Pennant reported that its home health and hospice margins are moving toward an 18% target [1].
This financial shift comes as the company manages a regional transition in the Southeast U.S., a process expected to continue through October 2026 [1]. The target reflects the company's effort to increase profitability across its core healthcare service lines.
During a Q1 2026 earnings call, Pennant management said revenue was $285.4 million [2]. The company also listed an adjusted EBITDA of $21.7 million [2]. Adjusted diluted earnings per share for the quarter were reported as $0 [2].
"We're pleased to report another excellent quarter with strong results across our businesses," Pennant management said [2].
The pursuit of the 18% margin target is closely tied to the operational changes occurring in the Southeast region [1]. By streamlining these services and completing the transition, the company aims to stabilize its financial performance, and meet its long-term growth objectives [1].
Pennant provides home health and hospice services, focusing on patient care delivered in residential settings. The current transition represents a strategic pivot in how the company manages its regional footprint to better align costs with revenue generation [1].

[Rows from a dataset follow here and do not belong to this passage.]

import Summits.Ventures.CertifiedManyBodySolver.Rows.SourcedTorusRowsOnePointKKT
import Literature.MathematicalPhysics.QuantumLattice.DWaveSourceNNNHoppingTwistedFlipWindowCertificateKKT
import HarnessLib

/-!
# PINNING-FIELD rows: window certificates with FLIP-TWISTED defects (the sixteen-element twisted
# `D₄ × ℤ₂^{flip}` of the sourced engines) instantiate the canonical one-point cell, the response leaves and the
# energy floor cell

HONEST FRAMING: first certified bounds on pairing observables; not a superconductivity verdict; every
number certified (two lineages + referee) or labelled float. A response AT FIXED `h > 0` is
symmetry-allowed and says nothing about spontaneous order.

WHAT THIS FILE IS (cell hubbard-cq, D-0082 (c) / LADDER row PC-a, seat hubbard-cq-obsth-1 "pinning-field K5
menu nodes"; twin of `Rows/SourcedTorusRowsTwistedHook.lean` for the family WITH SPIN EXCHANGE
`T((v, γ), f, m) = U_v D_γ F^f 𝒢_{j(γ)+f+2m}`, `Literature/…/TwistedFlipSpaceGroupUnitary`, which commutes with the
pair-sourced torus for EVERY `S ⊆ D₄`, `Literature/…/DWaveSourceNNNHoppingTwistedFlip`). This is the identification
under which pilot-1's sourced engine (obsb ≥ 0.3.0, `gauge_twist = true`, `spin_flip = true`) builds every sourced
certificate of the cell: the window theorems `re_orbitState_ge_of_twistedFlip_sourced_window_certificate_TT'_kkt[_of_energy_le]`,
`dWaveSourceTorusTT'_groundEnergy_ge_of_twistedFlip_window_certificate_kkt`
(`Literature/…/DWaveSourceNNNHoppingTwistedFlipWindowCertificate[KKT]`) read ONE window identity whose symmetry defects are
`bₗ • (φₗ • Γ(incl)(Γ(d4Emb γₗ wₗ)(F^{fₗ} Wₗ)) − Γ(incl) Wₗ)` (`F^f W = spinSwapIter f W`,
`φₗ = gaugePhase (twistFlipExp γₗ fₗ mₗ) (yw l) = i^{(j(γₗ)+fₗ+2mₗ) q(Wₗ)}`), and this file turns them into:

* §1 `re_orbitState_twistedFlipSpaceGroup_onePointPairWord_eq_div` (the flip-twisted orbit state of the pulled-back
  one-point word is the response per site);
* §2 `SourcedTorusCorrLowerRowGS.onePoint_of_twistedFlip_bound` / upper twin (⇒ the canonical `{1}` one-point cell);
* §3 END TO END `pinFieldResponseFloorAt_of_onePoint_twistedFlip_window_certificate_kkt[_of_energyUpperRow]`,
  `pinFieldResponseCeilingAt_of_onePoint_twistedFlip_window_certificate_kkt`;
* §4 `SourcedEnergyLowerRow.of_twistedFlip_window_certificate_kkt`.

NOTHING IS ASSERTED: identities in, cells / leaves out; no certificate, no number, no `sorry`, no named fact.
No definition. Elaborated under the torus files' local `DecidableEq (FermionTorus 2 L)` instance.

References: T. Koma, H. Tasaki, J. Stat. Phys. 76 (1994) 745, §1; O. Bratteli, D. W. Robinson II §5.2.2, §6.2.4;
G. Benfatto, A. Giuliani, V. Mastropietro, AHP 7 (2006) 809, §2.1; X. Han, arXiv:2006.06002 §3; M. Araújo et al.,
arXiv:2311.18707 §3.2 Prop. 11; J. Wang et al., PRX 14 (2024) 031006, §III.
-/

noncomputable section
import Literature.AlgebraicGeometry.Motives.AbelianVarietyVerschiebung
import Literature.AlgebraicGeometry.Motives.AbelianVarietyEtaleIsogenyFrobeniusKernel
import HarnessLib

/-!
# The Frobenius kernel `A[F_q]` of an abelian variety: a one-point closed subgroup of `A[q]`, trivial towards étale group schemes

Topic `Literature/AlgebraicGeometry/Motives`; namespaces `Literature.AlgebraicGeometry.GroupSchemes.GroupSchemeKernel` (§1, generic) and
`Literature.AlgebraicGeometry.Motives.AbelianVariety` (§2–§3).  THEOREMS ONLY (no definition, no named fact, no instance, no notation,
no `sorry`).  Cell `hodgecm-mathlib` (D-0151), FLOOR 0, P6 «MOD programme» (crux hLiu418 = stmt-HodgeConjecture-24832, `--supports`):
organ **(FK0) + (FK∞) + (ÉT)** of the K∕BT desk's cut ST1-CUT v1 §1 (desk F0P6d-plan (g0), 2026-09-01) of ST-1 «Frobenius kernels of the
blocks» (desk F0P6a-plan (g0), ED3-CENSUS-P6a v1 §3): the two facts about the Frobenius kernel `A[F_q] := Ker (F^{(r)}_{A∕k} : A → A^{(q)})`,
`q = p^r`, that the heart's identification `A^{(q)} ≅ A″` (HEART-FROB) reads block by block — **(FK0) `A[F_q] ⊆ A[q]`** and **(FK∞) `A[F_q]`
has one point** — and the corollary **(ÉT) «`A[F_q]` maps trivially to every étale group scheme»** (so its component in an étale block of
`A[p^∞]` is trivial).  HC_CM is proved only modulo the printed citations until rung 0 closes; this file is generic and changes no count.

THE PRINT.  [MumfordAV1970] §15 (p. 146) and [EdixhovenVanDerGeerMoonenAV] Ch. 5 §2: over a perfect field `k` of characteristic `p` the
relative Frobenius `F_{A∕k} : A → A^{(p)}` is a purely inseparable isogeny and `V ∘ F = [p]_A` for the Verschiebung `V : A^{(p)} → A`;
iterating, `[p^r]_A = F^{(r)}_{A∕k} ≫ V^{(r)}` (★ `AbelianVariety.existsUnique_relFrobenius_comp_eq_pow_zsmul_id`).  Hence (FK0): a point of `A`
killed by `F^{(r)}` is killed by `[p^r]`, i.e. `Ker F^{(r)} ⊆ A[p^r]` as closed subgroup schemes ([GortzWedhorn2020] Definition 4.45 (2): kernels
as fibre products, monotone in factorisations).  (FK∞) «`Ker F^{(r)}` is infinitesimal (one point)» is ★
`AbelianVariety.subsingleton_ker_relFrobenius_left` (the relative Frobenius is a bijection on points) and is CITED, not restated.  (ÉT):
[Tate1997FiniteFlatGroupSchemes] (3.7) ∕ [MumfordAV1970] §14 «there are no non-trivial homomorphisms from an infinitesimal group scheme to an
étale one» — ★ (E1′) `GroupSchemes.hom_eq_toUnit_comp_unit_of_subsingleton_of_etale` applied to the one-point `Ker F^{(r)}`.

* §1 (any cartesian monoidal category) KERNEL MONOTONICITY along a factorisation `f ≫ v = h`: `comp_eq_one_of_comp_eq_one_of_fac` (points),
  `kerι_comp_eq_one_of_fac`, `exists_hom_ker_of_fac` (`Ker f → Ker h`, a monomorphic homomorphism over the inclusions); over a base scheme with
  separated targets the comparison is a closed immersion: `exists_closedImmersion_ker_of_fac`.
* §2 (abelian varieties over a perfect field of characteristic `p`, `q = p^r`) **(FK0)** `comp_pow_zsmul_id_eq_one_of_comp_relFrobenius_eq_one`
  («a point killed by `F_q` is killed by `q`»), `kerι_relFrobenius_comp_pow_zsmul_id` (`ι_{A[F_q]} ≫ [q] = 1`),
  `exists_closedImmersion_ker_relFrobenius_ker_pow_zsmul_id` («`A[F_q] ⊆ A[q]` as a closed subgroup scheme»).
* §3 (abelian varieties over any field of exponential characteristic `p`) **(ÉT)** `hom_ker_relFrobenius_eq_toUnit_comp_unit_of_etale`,
  `hom_ker_relFrobenius_eq_one_of_etale` («Hom(`A[F_q]`, étale) = 1»), and the block form `exists_closedImmersion_ker_relFrobenius_forall_etale`
  (the inclusion `A[F_q] ↪ A[q]` composed with ANY homomorphism `A[q] → E` to an étale group scheme `E` — e.g. the projector onto an étale block —
  is trivial).

## References
* [MumfordAV1970] D. Mumford, *Abelian Varieties* (1970), §14 (étale and local group schemes), §15 (p. 146: `F_{A∕k}`, `Ker F` infinitesimal).
* [EdixhovenVanDerGeerMoonenAV] B. Edixhoven, G. van der Geer, B. Moonen, *Abelian Varieties* (book draft), Ch. 5 §2 (`V ∘ F = [p]`, `F ∘ V = [p]`).
* [Tate1997FiniteFlatGroupSchemes] J. Tate, *Finite flat group schemes*, in: Modular Forms and Fermat's Last Theorem (1997), (3.7) (connected–étale
  sequence; `Hom(connected, étale) = 0` over a field).
* [GortzWedhorn2020] U. Görtz, T. Wedhorn, *Algebraic Geometry I* (2nd ed. 2020), Definition 4.45 (2) (p. 117: kernels of group-scheme homomorphisms).
-/

set_option autoImplicit false

universe v u

open CategoryTheory Limits MonoidalCategory CartesianMonoidalCategory AlgebraicGeometry

noncomputable section

/-! ## §1 Kernel monotonicity along a factorisation `f ≫ v = h` -/

namespace Literature.AlgebraicGeometry.GroupSchemes.GroupSchemeKernel

open scoped MonObj

section General

variable {C : Type u} [Category.{v} C] [CartesianMonoidalCategory C]
variable {G H K : C} [GrpObj H] [GrpObj K] {f : G ⟶ H} {v : H ⟶ K} {h : G ⟶ K} [IsMonHom v]

/-- **Kernel monotonicity, points form.**  If `f ≫ v = h` with `v` a homomorphism, a `T`-point of `G` killed by `f` is killed by `h`:
`t ≫ f = 1 ⟹ t ≫ h = t ≫ f ≫ v = 1 ≫ v = 1`. [cite: GortzWedhorn2020, Definition 4.45 (2) (p. 117)] -/
theorem comp_eq_one_of_comp_eq_one_of_fac (hfac : f ≫ v = h) {T : C} (t : T ⟶ G) (ht : t ≫ f = 1) : t ≫ h = 1 := by
  rw [← hfac, ← Category.assoc, ht, MonObj.one_comp]

variable [HasPullback f η[H]]

/-- **Kernel monotonicity on the kernel object**: if `f ≫ v = h` with `v` a homomorphism then `ι_{Ker f} ≫ h = 1`.
[cite: GortzWedhorn2020, Definition 4.45 (2) (p. 117)] -/
theorem kerι_comp_eq_one_of_fac (hfac : f ≫ v = h) : kerι f ≫ h = 1 :=
  comp_eq_one_of_comp_eq_one_of_fac hfac (kerι f) (kerι_comp f)

variable [GrpObj G] [IsMonHom f] [IsMonHom h] [HasPullback h η[K]]

/-- **`Ker f ⊆ Ker h` when `h` factors through `f`** (def-free packaging of `kerLift ι_{Ker f}`): there is a homomorphism `i : Ker f → Ker h`,
a monomorphism, with `i ≫ ι_{Ker h} = ι_{Ker f}`. [cite: GortzWedhorn2020, Definition 4.45 (2) (p. 117)] -/
theorem exists_hom_ker_of_fac (hfac : f ≫ v = h) :
    ∃ i : ker f ⟶ ker h, i ≫ kerι h = kerι f ∧ IsMonHom i ∧ Mono i := by
  refine ⟨kerLift (kerι f) (kerι_comp_eq_one_of_fac hfac), kerLift_ι _ _, isMonHom_kerLift _ _, ?_⟩
  haveI := mono_kerι f
  exact mono_of_mono_fac (kerLift_ι (f := h) (kerι f) (kerι_comp_eq_one_of_fac hfac))

end General

section Schemes

variable {S : Scheme.{u}} {G H K : Over S} [GrpObj G] [GrpObj H] [GrpObj K] {f : G ⟶ H} {v : H ⟶ K} {h : G ⟶ K}
  [IsMonHom f] [IsMonHom v] [IsMonHom h]

/-- **`Ker f ⊆ Ker h` as CLOSED subgroup schemes** (targets separated over `S`): if `f ≫ v = h` there is a homomorphism `i : Ker f → Ker h`
over the inclusions into `G` whose underlying morphism of schemes is a closed immersion (`ι_{Ker f} = i ≫ ι_{Ker h}` is a closed immersion and
`ι_{Ker h}` is separated). [cite: GortzWedhorn2020, Definition 4.45 (2) (p. 117)] -/
theorem exists_closedImmersion_ker_of_fac [IsSeparated H.hom] [IsSeparated K.hom] (hfac : f ≫ v = h) :
    ∃ i : ker f ⟶ ker h, i ≫ kerι h = kerι f ∧ IsMonHom i ∧ IsClosedImmersion i.left := by
  obtain ⟨i, hi, hmon, -⟩ := exists_hom_ker_of_fac hfac
  refine ⟨i, hi, hmon, ?_⟩
  haveI := isClosedImmersion_kerι_left_of_isSeparated f
  haveI := isClosedImmersion_kerι_left_of_isSeparated h
  haveI : IsClosedImmersion (i.left ≫ (kerι h).left) := by
    rw [← Over.comp_left, hi]; infer_instance
  exact IsClosedImmersion.of_comp i.left (kerι h).left

end Schemes

end Literature.AlgebraicGeometry.GroupSchemes.GroupSchemeKernel

namespace Literature.AlgebraicGeometry.Motives.AbelianVariety

open Literature.AlgebraicGeometry.GroupSchemes Literature.AlgebraicGeometry.GroupSchemes.GroupSchemeKernel
open scoped MonObj

/-! ## §2 (FK0) `A[F_q] ⊆ A[q]` over a perfect field -/

section Perfect

variable {k : Type u} [Field k] [PerfectField k] (p : ℕ) [Fact p.Prime] [CharP k p] (A : AbelianVariety k) (r : ℕ)

/-- **(FK0), points form: a point of `A` killed by the relative `p^r`-Frobenius is killed by `[p^r]`.**  For every `k`-scheme `T` and every
`T`-point `t` of `A` with `t ≫ F^{(r)}_{A∕k} = 1` one has `t ≫ [p^r]_A = 1`, because `[p^r]_A = F^{(r)} ≫ V^{(r)}` (★ Verschiebung).
[cite: MumfordAV1970, §15 (p. 146)] [cite: EdixhovenVanDerGeerMoonenAV, Ch. 5 §2 (`V ∘ F = [p]`)] -/
theorem comp_pow_zsmul_id_eq_one_of_comp_relFrobenius_eq_one {T : Over (Spec (.of k))} (t : T ⟶ A.X)
    (ht : t ≫ (A.relFrobenius p r).hom.hom.hom = 1) : t ≫ ((((p ^ r : ℕ) : ℤ) • 𝟙 A).hom.hom.hom) = 1 := by
  obtain ⟨V, hV, -⟩ := A.existsUnique_relFrobenius_comp_eq_pow_zsmul_id p r
  have hfac : (A.relFrobenius p r).hom.hom.hom ≫ V.hom.hom.hom = ((((p ^ r : ℕ) : ℤ) • 𝟙 A).hom.hom.hom) :=
    congrArg (fun φ => φ.hom.hom.hom) hV
  exact comp_eq_one_of_comp_eq_one_of_fac hfac t ht

/-- **(FK0) on the kernel: `ι_{A[F_q]} ≫ [q]_A = 1`** (`q = p^r`): the inclusion of the Frobenius kernel `Ker F^{(r)}_{A∕k} ↪ A` is killed by
`[p^r]_A = F^{(r)} ≫ V^{(r)}`. [cite: MumfordAV1970, §15 (p. 146)] [cite: EdixhovenVanDerGeerMoonenAV, Ch. 5 §2 (`V ∘ F = [p]`)] -/
theorem kerι_relFrobenius_comp_pow_zsmul_id :
    kerι (A.relFrobenius p r).hom.hom.hom ≫ ((((p ^ r : ℕ) : ℤ) • 𝟙 A).hom.hom.hom) = 1 :=
  A.comp_pow_zsmul_id_eq_one_of_comp_relFrobenius_eq_one p r _ (kerι_comp _)

/-- **(FK0) as closed subgroup schemes: `A[F_q] ⊆ A[q]`.**  There is a homomorphism `i : Ker F^{(r)}_{A∕k} → A[p^r] := Ker [p^r]_A` over the
two inclusions into `A` whose underlying morphism of `k`-schemes is a closed immersion. [cite: MumfordAV1970, §15 (p. 146)]
[cite: EdixhovenVanDerGeerMoonenAV, Ch. 5 §2 (`V ∘ F = [p]`)] [cite: GortzWedhorn2020, Definition 4.45 (2) (p. 117)] -/
theorem exists_closedImmersion_ker_relFrobenius_ker_pow_zsmul_id :
    ∃ i : ker (A.relFrobenius p r).hom.hom.hom ⟶ ker ((((p ^ r : ℕ) : ℤ) • 𝟙 A).hom.hom.hom),
      i ≫ kerι _ = kerι _ ∧ IsMonHom i ∧ IsClosedImmersion i.left := by
  obtain ⟨V, hV, -⟩ := A.existsUnique_relFrobenius_comp_eq_pow_zsmul_id p r
  have hfac : (A.relFrobenius p r).hom.hom.hom ≫ V.hom.hom.hom = ((((p ^ r : ℕ) : ℤ) • 𝟙 A).hom.hom.hom) :=
    congrArg (fun φ => φ.hom.hom.hom) hV
  exact exists_closedImmersion_ker_of_fac hfac

end Perfect

/-! ## §3 (ÉT) `A[F_q]` maps trivially to étale group schemes -/

section Etale

variable {k : Type u} [Field k] (p : ℕ) [ExpChar k p] (A : AbelianVariety k) (r : ℕ)

/-- **(ÉT) «Hom(`A[F_q]`, étale) = 1», unit-compatible morphisms.**  `Ker F^{(r)}_{A∕k}` has one point (★ (FK∞)
`subsingleton_ker_relFrobenius_left`), so every unit-compatible `k`-morphism from it to an ÉTALE monoid object `E` of `Over (Spec k)` is the
trivial one `toUnit ≫ η_E` (★ (E1′) `hom_eq_toUnit_comp_unit_of_subsingleton_of_etale`). [cite: Tate1997FiniteFlatGroupSchemes, (3.7)]
[cite: MumfordAV1970, §14 and §15 (p. 146)] -/
theorem hom_ker_relFrobenius_eq_toUnit_comp_unit_of_etale {E : Over (Spec (.of k))} [MonObj E] [Etale E.hom]
    (f : ker (A.relFrobenius p r).hom.hom.hom ⟶ E) (hf : η[ker (A.relFrobenius p r).hom.hom.hom] ≫ f = η[E]) :
    f = toUnit _ ≫ η[E] := by
  haveI := subsingleton_ker_relFrobenius_left p r A
  exact hom_eq_toUnit_comp_unit_of_subsingleton_of_etale f hf

/-- **(ÉT) «Hom(`A[F_q]`, étale) = 1», homomorphisms**: every homomorphism from `Ker F^{(r)}_{A∕k}` to an étale monoid object `E` of
`Over (Spec k)` is `1`. [cite: Tate1997FiniteFlatGroupSchemes, (3.7)] [cite: MumfordAV1970, §14 and §15 (p. 146)] -/
theorem hom_ker_relFrobenius_eq_one_of_etale {E : Over (Spec (.of k))} [MonObj E] [Etale E.hom]
    (f : ker (A.relFrobenius p r).hom.hom.hom ⟶ E) [IsMonHom f] : f = 1 := by
  rw [A.hom_ker_relFrobenius_eq_toUnit_comp_unit_of_etale p r f (IsMonHom.one_hom f), Hom.one_def]

/-- (ÉT), points form read on `A`: for a homomorphism `g : A → E` to an étale group scheme (for instance a quotient map onto an étale block),
`ι_{A[F_q]} ≫ g = 1`. [cite: Tate1997FiniteFlatGroupSchemes, (3.7)] [cite: MumfordAV1970, §14 and §15 (p. 146)] -/
theorem kerι_relFrobenius_comp_eq_one_of_etale {E : Over (Spec (.of k))} [GrpObj E] [Etale E.hom] (g : A.X ⟶ E) [IsMonHom g] :
    kerι (A.relFrobenius p r).hom.hom.hom ≫ g = 1 :=
  A.hom_ker_relFrobenius_eq_one_of_etale p r _

end Etale

/-! ### The block form: `A[F_q] ↪ A[q] → E` is trivial for every étale `E` -/

section Block

variable {k : Type u} [Field k] [PerfectField k] (p : ℕ) [Fact p.Prime] [CharP k p] (A : AbelianVariety k) (r : ℕ)

/-- **(FK0) + (FK∞) + (ÉT), the block form.**  `q = p^r`.  There is a closed subgroup embedding `i : A[F_q] ↪ A[q]` (over the inclusions into
`A`) such that for EVERY homomorphism `π : A[q] → E` to an étale group scheme `E` over `k` — e.g. the projector of `A[q]` onto an étale
`v`-block `A[v^∞][q]` under the idempotents of `𝒪_F ⊗ ℤ_p` — the composite `i ≫ π` is trivial: «`ε_v A[F_q] = 1` on étale blocks».
[cite: MumfordAV1970, §14 and §15 (p. 146)] [cite: EdixhovenVanDerGeerMoonenAV, Ch. 5 §2 (`V ∘ F = [p]`)] [cite: Tate1997FiniteFlatGroupSchemes, (3.7)] -/
theorem exists_closedImmersion_ker_relFrobenius_forall_etale :
    ∃ i : ker (A.relFrobenius p r).hom.hom.hom ⟶ ker ((((p ^ r : ℕ) : ℤ) • 𝟙 A).hom.hom.hom),
      i ≫ kerι _ = kerι _ ∧ IsMonHom i ∧ IsClosedImmersion i.left ∧
        ∀ (E : Over (Spec (.of k))) [GrpObj E] [Etale E.hom] (π : ker ((((p ^ r : ℕ) : ℤ) • 𝟙 A).hom.hom.hom) ⟶ E) [IsMonHom π],
          i ≫ π = 1 := by
  obtain ⟨i, hi, hmon, hci⟩ := A.exists_closedImmersion_ker_relFrobenius_ker_pow_zsmul_id p r
  refine ⟨i, hi, hmon, hci, fun E _ _ π _ => ?_⟩
  haveI := hmon
  exact A.hom_ker_relFrobenius_eq_one_of_etale p r (i ≫ π)

end Block

end Literature.AlgebraicGeometry.Motives.AbelianVariety

end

“Pennant reported that its home health and hospice margins are moving toward an 18% target.”
The company's focus on a specific margin target suggests a move toward operational efficiency and cost discipline. By anchoring its profitability goals to the completion of the Southeast transition, Pennant is signaling to investors that its current financial results are a bridge to a more sustainable, high-margin business model in the home health sector.